Operational Excellence

Core System Upgrades

The Advanced Meter Infrastructure (AMI) project is the largest project in company history. Some 5.25 million smart meters – comprised of roughly 3.9 million AMI electric meters and 1.35 million gas devices – are being deployed across our service territory and will result in significant environmental, operational, and customer benefits.

Smart meters put unprecedented control into the hands of our customers. With the company’s updated website and digital customer experience, customers can see their energy usage in near real-time and make smarter, more informed decisions about managing their energy usage, controlling costs, and helping the environment.

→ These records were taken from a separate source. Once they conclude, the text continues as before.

import Literature.AlgebraicGeometry.Motives.HodgeStructureLefschetzGroupExteriorInvariants
import Literature.AlgebraicGeometry.Motives.HodgeStructureCentralizerGeneratedByLefschetzGroup
import HarnessLib

/-!
# Milne 1999, Prop. 3.3 and Thm. 3.2 ON `K`-POINTS, COVARIANT FORM: the `S(H)(K)`-invariant `2`-vectors of `⋀²(K ⊗ V)` are the
# `2`-vectors of the `†`-symmetric endomorphisms ("divisor classes"), and the `k`-algebra of `S(H)(K)`-invariants of `⋀(K ⊗ V)`
# is generated by them — "the `k`-algebra `H^*(A^r)^{S(A)}` is generated by divisor classes" (`r = 1`)

[topic AlgebraicGeometry/Motives]

Layer `Literature/AlgebraicGeometry/Motives`, lane `lit-hodgefound` (Track 2 foundations library; seat `lit-hodgefound-p34`,
generation 25, self-proposed row g25-#3), namespaces `Literature.AlgebraicGeometry.Motives.ExteriorLefschetz` (§1, generic) and
`Literature.AlgebraicGeometry.Motives.HodgeStructure` (§2–§3). THEOREMS ONLY; no definition, no named fact, no `sorry` (D-0026,
net debt `0`).  Sequel of the seat's g25-#2 `Motives/HodgeStructureLefschetzGroupExteriorInvariants` (Prop. 3.4 on `K`-points:
`(⋀ W)^{S(H)(K)} = K[(⋀² W)^{S(H)(K)}]`) and g24-#5 `Motives/HodgeStructureCentralizerGeneratedByLefschetzGroup` (Prop. 3.3 on
`K`-points for FORMS: the `S(H)(K)`-invariant skew forms on `W = K ⊗ V` are `span_K {(Q(a ·, ·))_K : a ∈ E_φ, a† = a}`).

## The source, verbatim

J. S. Milne, *Lefschetz classes on abelian varieties*, Duke Math. J. **96** (1999) 639–675 [`Milne1999LefschetzClasses`, held
`paper:doi-10-1215-s0012-7094-99-09620-5`; PDF page = printed page − 638], p. 653 (p0015 L24–L46): "**Theorem 3.2.** For any
abelian variety `A` over `Ω` and integer `r ≥ 0`, the `k`-algebra `H^*(A^r)^{S(A)}` is generated by divisor classes. […]
**Proposition 3.3.** […] the `k`-vector space `H²(A^r)^{S(A)}` is generated by divisor classes. […] **Proposition 3.4.** […]
`H^*(A^r)^{S(A)} = k[H²(A^r)^{S(A)}]`. *Proof of Proposition 3.3.* […] We have to show that the space of skew-symmetric forms
`ψ : V(A) × V(A) → k(1)` invariant under the action of `S(A)` on `Hom(Λ²V(A), k(1))` is generated by the forms `e_D` with `D` a
divisor on `A`"; §1 p. 642: "`e_{D'} = e_D ∘ (α × 1)` for some `α ∈ End⁰(A)` with `α† = α` (Mumford 1970, p208)" — the divisor
classes are the forms `e_D(α ·, ·)`, `α† = α` (Mumford §21 Application III: `NS(A) ⊗ ℚ ≅ {α ∈ End⁰(A) | α† = α}`).

## What is proved

`W = K ⊗_ℚ V` for a polarized `ℚ`-Hodge structure `(V, H, Q)` of ODD weight (so `Q_K` is alternating, non-degenerate) and a field
`K ⊇ ℚ`; `S(H)(K) = Polarization.lefschetzGroupBaseChange K Q` acts on `⋀ W` by `⋀(γ)`.  A `2`-vector `y ∈ ⋀² W` is read as the
skew form `ψ_y(v, w) = B_y(Q_K(v, ·), Q_K(w, ·))` on `W` (`B_y` = the contraction form of the abstract exterior files,
`ExteriorLefschetz.contractionForm`; `W ≅ W^∨` by `Q_K`).

* §1 (generic `(W, B)`, `B` non-degenerate; `ExteriorLefschetz`): `⋀(u) y = y ⟺ ψ_y` is `u`-invariant for an isometry `u` of
  `B` (`map_eq_iff_forall_contractionForm_apply`), uniqueness (`eq_of_forall_contractionForm_apply_eq`) and — for `B` alternating,
  characteristic `0` — **existence of the `2`-vector of an alternating form**: every alternating `ψ` is `ψ_y` for a (unique)
  `y ∈ ⋀² W`, namely `y = −½ Σᵢ tᵢ ∧ bᵢ` with `B(tᵢ, ·) = ψ(bᵢ^B, ·)` (`exists_mem_exteriorPower_two_forall_contractionForm_apply_eq`).
* §2 **Prop. 3.3 on `K`-points, covariant, EVERY field `K ⊇ ℚ`**: `y ∈ ⋀² W` is `S(H)(K)`-invariant
  ⟺ `ψ_y ∈ span_K {(Q(a ·, ·))_K : a ∈ E_φ, a† = a}` (`Polarization.forall_lefschetzGroupBaseChange_map_eq_iff_mem_span`; g24-#5)
  ⟺ `y` lies in the `K`-span of the DIVISOR `2`-VECTORS `y_a` (`a ∈ E_φ`, `a† = a`, `ψ_{y_a} = (Q(a ·, ·))_K`; they exist and are
  unique, `Polarization.exists_mem_exteriorPower_two_forall_contractionForm_apply_eq_baseChange`)
  (`Polarization.forall_lefschetzGroupBaseChange_map_eq_iff_mem_span_divisorTwoVectors`).
* §3 **Thm. 3.2 on `K`-points as printed (`r = 1`; `K` algebraically closed)**: every `S(H)(K)`-invariant `x ∈ ⋀^m W` — indeed
  every invariant element of `⋀ W` — is a polynomial in divisor `2`-vectors, and conversely:
  `Polarization.setOf_forall_lefschetzGroupBaseChange_map_eq_eq_adjoin_divisorTwoVectors` ("the `k`-algebra `H^*(A)^{S(A)}` is
  generated by divisor classes"), from g25-#2 (Prop. 3.4) and §2 (Prop. 3.3).

NOT here: `r ≥ 2` (powers; Prop. 1.5 on `K`-points is the seat's g18-#5), descent of the statement to non-closed `K` (Lemma 3.1),
even weight, and the identification of the divisor `2`-vectors with `K ⊗ (Hodge classes of ⋀² H)` (Lefschetz (1,1) on the
abstract carrier — the p02 lineage `Motives/HodgeStructureExteriorPowerDivisorClasses`).

## References

* [Milne1999LefschetzClasses] J. S. Milne, Lefschetz classes on abelian varieties, Duke Math. J. 96 (1999) 639–675: §1 p. 642
  (`e_D`, `α† = α`), p. 644 (`S(A)`), §3 Thm. 3.2, Prop. 3.3 and its proof, Prop. 3.4 (p. 653).
* [MumfordAV1970] D. Mumford, Abelian Varieties (1970), §20 Thm. 1, §21 Application III (p. 208).
* [BourbakiAlgebre1a3] N. Bourbaki, Algèbre, Ch. III §7 (`⋀(u)`), §11 no. 9 (interior products / the contraction form).
-/

noncomputable section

Deployment of the communications network and smart meters began in 2017 and ends in 2022. More than 5,000 communications network devices have been installed throughout the company’s entire service area. In 2017, meter installations began in Staten Island, Westchester, and Rockland County. Last year, we began installing meters in Brooklyn, Manhattan, and Orange and Sullivan Counties, while completing deployment on Staten Island. Westchester is targeted to be completed in 2019. Meter deployment in the Bronx began in January 2019, while Queens is slated to begin in July.

To date, more than 1.2 million devices have been installed. The AMI Operations Control Center is currently staffed 24/7 to monitor the communications network, as well as the meters and gas modules connected to the network.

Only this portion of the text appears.